Connecticut State Budget Has Implications for Small Towns

Norfolk Selectmen and Board of Finance Looking at Proposed Changes

By Janet Gokay

The Connecticut papers have been awash lately with news of Gov. Dannel P. Malloy’s proposed budget for the next two fiscal years. When he unveiled his budget before the state legislature on February 18, he announced that it “is filled with tough choices. All told, my proposal contains more than $590 million in cuts to the current services budget.”

Many people are disturbed by the impact the proposed cuts could have on their towns—cuts in social services, health care, state parks and higher education. Malloy’s budget would close the Department of Social Services office in Torrington, forcing people to go to the Waterbury office and putting more pressure on already-strained local budgets. “It would be a travesty for the northwest corner of Connecticut if the Torrington office were closed,” asserted Norfolk’s first selectman, Sue Dyer.

Many people are also concerned about another of Molloy’s proposals: that towns with a resident state trooper pay 100 percent of that cost. Currently, towns with a resident state trooper pay 70 percent—about $120,000—of the cost a year; the state pays the remaining 30 percent. That sum includes a trooper’s salary, benefits, a car and other costs. About 56 towns in Connecticut have or share a trooper, including North Canaan, Salisbury, Litchfield, New Hartford and Barkhamsted.

Malloy’s proposal only intensifies a biennially hot debate in many towns, including Norfolk, about the value of a resident state trooper. Although a resident trooper is, on paper, dedicated to a town, he or she works for the state, not the town—and so can be called upon to respond to incidents such as an accident in another town, as needed. Norfolk’s resident state trooper’s contract will be part of the call of the town meeting, to be held on May 11.

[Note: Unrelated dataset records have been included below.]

import Literature.Barriers.NavierStokesRegularity.NavierStokesInequalitySwirlCalculus
import Literature.Analysis.FluidPDE.NormalisedPressureSmooth
import HarnessLib

/-!
# Calculus of the fields `u[v,f]`, III: the exact support and the planar pressure (3.21)

Barrier catalogue support file for `NavierStokesRegularity` (D-0021), on the decomposition path
of `Literature.Barriers.NavierStokesRegularity.NSIBlock_of_arrangement` (fact D of
`NavierStokesInequalityArrangement`; Ożański, arXiv:1709.00602v4, §4), continuing
`NavierStokesInequalitySwirlCalculus`. Proposition 4.2 (i) there requires `supp u(t) = G`
EXACTLY (the tree's `IsNSIBlock.tsupport_eq`), and §4 differentiates the planar pressure
functions `p[v,f]` freely ((3.21): "`p[v,f] ∈ C^∞(ℝ²)`", since `u[v,f] ∈ C_0^∞(ℝ³)`). Proved
here for the tree's rendering:

* `revolve_closure_subset_closure_revolve`, `closure_revolve_eq` — for `U ⊆ P̄`,
  `closure (R(U)) = R(Ū)` (rotate meridian points of `U` into any given fibre);
* `IsNSIStructure.tsupport_swirlField_eq` — **`supp u[v,f] = R(Ū)`** for a structure
  (`|u[v,f]| = f > 0` on `U`, so `R(U) ⊆ {u ≠ 0}`; with `supp ⊆ R(Ū)` of part I);
* `IsNSIStructure.contDiff_normalisedPressure_swirlField` — `p*[v,f] ∈ C^∞(ℝ³)` (the tree's
  `contDiff_normalisedPressure_of_contDiff_infty`, Ożański §3.2, applied to `u[v,f] ∈ C_c^∞`);
* `IsNSIStructure.contDiff_planePressure` — **(3.21): `p[v,f] ∈ C^∞(ℝ²)`**;
* `IsNSIStructure.contDiff_pressureInteraction` — `F[v,f] ∈ C^∞(ℝ²; ℝ²)` (Lemma 3.5 (i), first
  clause).

## References

* W. S. Ożański, arXiv:1709.00602v4, §3.3 (3.21), §3.4 (after Definition 3.3: "supported in
  `R(Ū)`"), Lemma 3.5 (i), Prop. 4.2 (i). [`Ozanski2017NSISingular`] (Held plain-text
  rendering: "Lemma 7", "Proposition 9".)
-/

noncomputable section

open MeasureTheory Set Function Filter Topology TopologicalSpace WithLp Metric
open scoped ENNReal InnerProductSpace RealInnerProductSpace ContDiff

namespace Literature.Barriers.NavierStokesRegularity

open Literature.Analysis.FluidPDE

variable {v : ℝ × ℝ → ℝ × ℝ} {f φ : ℝ × ℝ → ℝ} {U : Set (ℝ × ℝ)}

/-! ### `closure (R(U)) = R(Ū)` -/

/-- Every point of `R(Ū)` is a limit of points of `R(U)` (for `U` in the closed half-plane):
rotate the meridian points `(rₙ, 0, zₙ)`, `(rₙ, zₙ) → R⁻¹x` in `U`, into the fibre of `x`.
[folklore] -/
theorem revolve_closure_subset_closure_revolve {U : Set (ℝ × ℝ)} (hU : ∀ q ∈ U, 0 ≤ q.1) :
    revolve (closure U) ⊆ closure (revolve U) := by
  intro x hx
  rw [mem_revolve] at hx
  rw [mem_closure_iff_seq_limit] at hx ⊢
  obtain ⟨qn, hqn, hlim⟩ := hx
  set θ : ℝ := Complex.arg ⟨x 0, x 1⟩ with hθ
  refine ⟨fun n => rotZ θ (meridianPoint (qn n)), fun n => ?_, ?_⟩
  · rw [mem_revolve, meridian_rotZ, meridian_meridianPoint (hU _ (hqn n))]
    exact hqn n
  · have hc : Continuous fun q : ℝ × ℝ => rotZ θ (meridianPoint q) :=
      (rotZLIE θ).continuous.comp (contDiff_meridianPoint (n := 0)).continuous
    have := (hc.tendsto (meridian x)).comp hlim
    rw [rotZ_arg_meridianPoint x] at this
    exact this

/-- **`closure (R(U)) = R(Ū)`** for `U` in the closed half-plane. [folklore] -/
theorem closure_revolve_eq {U : Set (ℝ × ℝ)} (hU : ∀ q ∈ U, 0 ≤ q.1) :
    closure (revolve U) = revolve (closure U) :=
  (closure_minimal (preimage_mono subset_closure)
      (isClosed_closure.preimage continuous_meridian)).antisymm
    (revolve_closure_subset_closure_revolve hU)

/-! ### The exact support of `u[v,f]` -/

namespace IsNSIStructure

/-- On `R(U)` the field of a structure does not vanish (`|u[v,f]| = f > 0` there).
[cite: Ozanski2017NSISingular, §3.3 (3.11)] -/
theorem swirlField_ne_zero (h : IsNSIStructure U v f φ) {x : EuclideanSpace ℝ (Fin 3)}
    (hx : meridian x ∈ U) : swirlField v f x ≠ 0 := by
  have hq1 : 0 < (meridian x).1 := h.subset_halfPlane hx
  have hlt := h.sq_lt _ hx
  have hf : 0 < f (meridian x) := by
    have h0 : 0 ≤ (v (meridian x)).1 ^ 2 + (v (meridian x)).2 ^ 2 := by positivity
    have := h.f_nonneg (meridian x)
    nlinarith
  intro h0
  have hn := norm_swirlField (v := v) (f := f) hq1.ne' hf.le hlt.le
  rw [h0, norm_zero] at hn
  exact hf.ne hn

/-- **`supp u[v,f] = R(Ū)`** for a structure (Ożański, after Definition 3.3, with Prop. 4.2 (i)
`supp u(t) = G`). [cite: Ozanski2017NSISingular, §3.4 (after Definition 3.3) and Prop. 4.2 (i)] -/
theorem tsupport_swirlField_eq (h : IsNSIStructure U v f φ) :
    tsupport (swirlField v f) = revolve (closure U) := by
  refine h.tsupport_swirlField_subset.antisymm ?_
  rw [← closure_revolve_eq fun q hq => (h.subset_halfPlane hq).le]
  exact closure_mono fun x hx => Function.mem_support.2 (h.swirlField_ne_zero hx)

/-! ### (3.21): smoothness of the pressure functions of a structure -/

/-- `p*[v,f] ∈ C^∞(ℝ³)` for a structure (Ożański §3.2: "if `u ∈ C_0^∞(ℝ³)` then the
corresponding pressure function is smooth", applied to `u[v,f] ∈ C_0^∞`).
[cite: Ozanski2017NSISingular, §3.3 (3.21)] -/
theorem contDiff_normalisedPressure_swirlField (h : IsNSIStructure U v f φ) :
    ContDiff ℝ ∞ (normalisedPressure (swirlField v f)) :=
  contDiff_normalisedPressure_of_contDiff_infty h.contDiff_swirlField h.hasCompactSupport_swirlField

/-- **(3.21): `p[v,f] ∈ C^∞(ℝ²)`** for a structure. [cite: Ozanski2017NSISingular, §3.3 (3.21)] -/
theorem contDiff_planePressure (h : IsNSIStructure U v f φ) : ContDiff ℝ ∞ (planePressure v f) :=
  h.contDiff_normalisedPressure_swirlField.comp contDiff_meridianPoint

/-- `p[0,f] ∈ C^∞(ℝ²)` for the pure swirl of a structure (`(0, f, φ)` is again a structure).
[cite: Ozanski2017NSISingular, §3.3 (3.21)] -/
theorem contDiff_planePressure_zero (h : IsNSIStructure U v f φ) :
    ContDiff ℝ ∞ (planePressure 0 f) := by
  have h0 : IsNSIStructure U ((0 : ℝ) • v) f φ := h.smul (a := 0) (by norm_num)
  rw [zero_smul] at h0
  exact h0.contDiff_planePressure

/-- **`F[v,f] ∈ C^∞(ℝ²; ℝ²)`** for a structure (Lemma 3.5 (i), first clause: "`F ∈ C^∞(ℝ²;ℝ²)`
… follows directly from the fact that `(v,f,φ)` is a structure").
[cite: Ozanski2017NSISingular, Lemma 3.5 (i)] -/
theorem contDiff_pressureInteraction (h : IsNSIStructure U v f φ) :
    ContDiff ℝ ∞ (pressureInteraction v f) := by
  have hd : ∀ {g : ℝ × ℝ → ℝ}, ContDiff ℝ ∞ g → ∀ e : ℝ × ℝ, ContDiff ℝ ∞ fun q => fderiv ℝ g q e :=
    fun hg e => (hg.fderiv_right (m := ∞) (by simp)).clm_apply contDiff_const
  have h0 := h.contDiff_planePressure_zero
  have h1 := h.contDiff_planePressure
  exact ((hd h0 (1, 0)).sub (hd h1 (1, 0))).prodMk ((hd h0 (0, 1)).sub (hd h1 (0, 1)))

/-- `F[v,f]` is continuous. [cite: Ozanski2017NSISingular, Lemma 3.5 (i)] -/
theorem continuous_pressureInteraction (h : IsNSIStructure U v f φ) :
    Continuous (pressureInteraction v f) :=
  h.contDiff_pressureInteraction.continuous

end IsNSIStructure

end Literature.Barriers.NavierStokesRegularity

The budget process is not a swift one. From February through May, the General Assembly reviews and debates the governor’s budget recommendations, holds public hearings and makes adjustments. The Assembly then creates its own budget, which the Appropriations and Finance committees approve. The governor is legally required to submit a balanced budget; the legislature must also adopt a budget that is balanced.

Negotiations with the governor’s office reconcile the two versions and determine the final budget language and the state’s fiscal road map for the following two years. Finally, the budget must be voted on and passed by both the house and senate.

In June, the budget returns to the governor, who signs, vetoes or takes no action on it. Connecticut is one of 44 states in which the governor has line-item veto authority. By law, the budget must be balanced when the fiscal year begins on July 1.

Dyer is also tracking certain bills that the state legislature is currently holding hearings on, two of which could have a significant impact on Norfolk: a proposal that all golf courses in Connecticut be classed with farm, forest and open land and so be virtually tax-exempt, and a proposal to eradicate the minimum budget requirement for schools.

“By the end of April, everything’s going to be on the table,” Dyer noted. “It’s only in those last four to six weeks that the rubber meets the road.”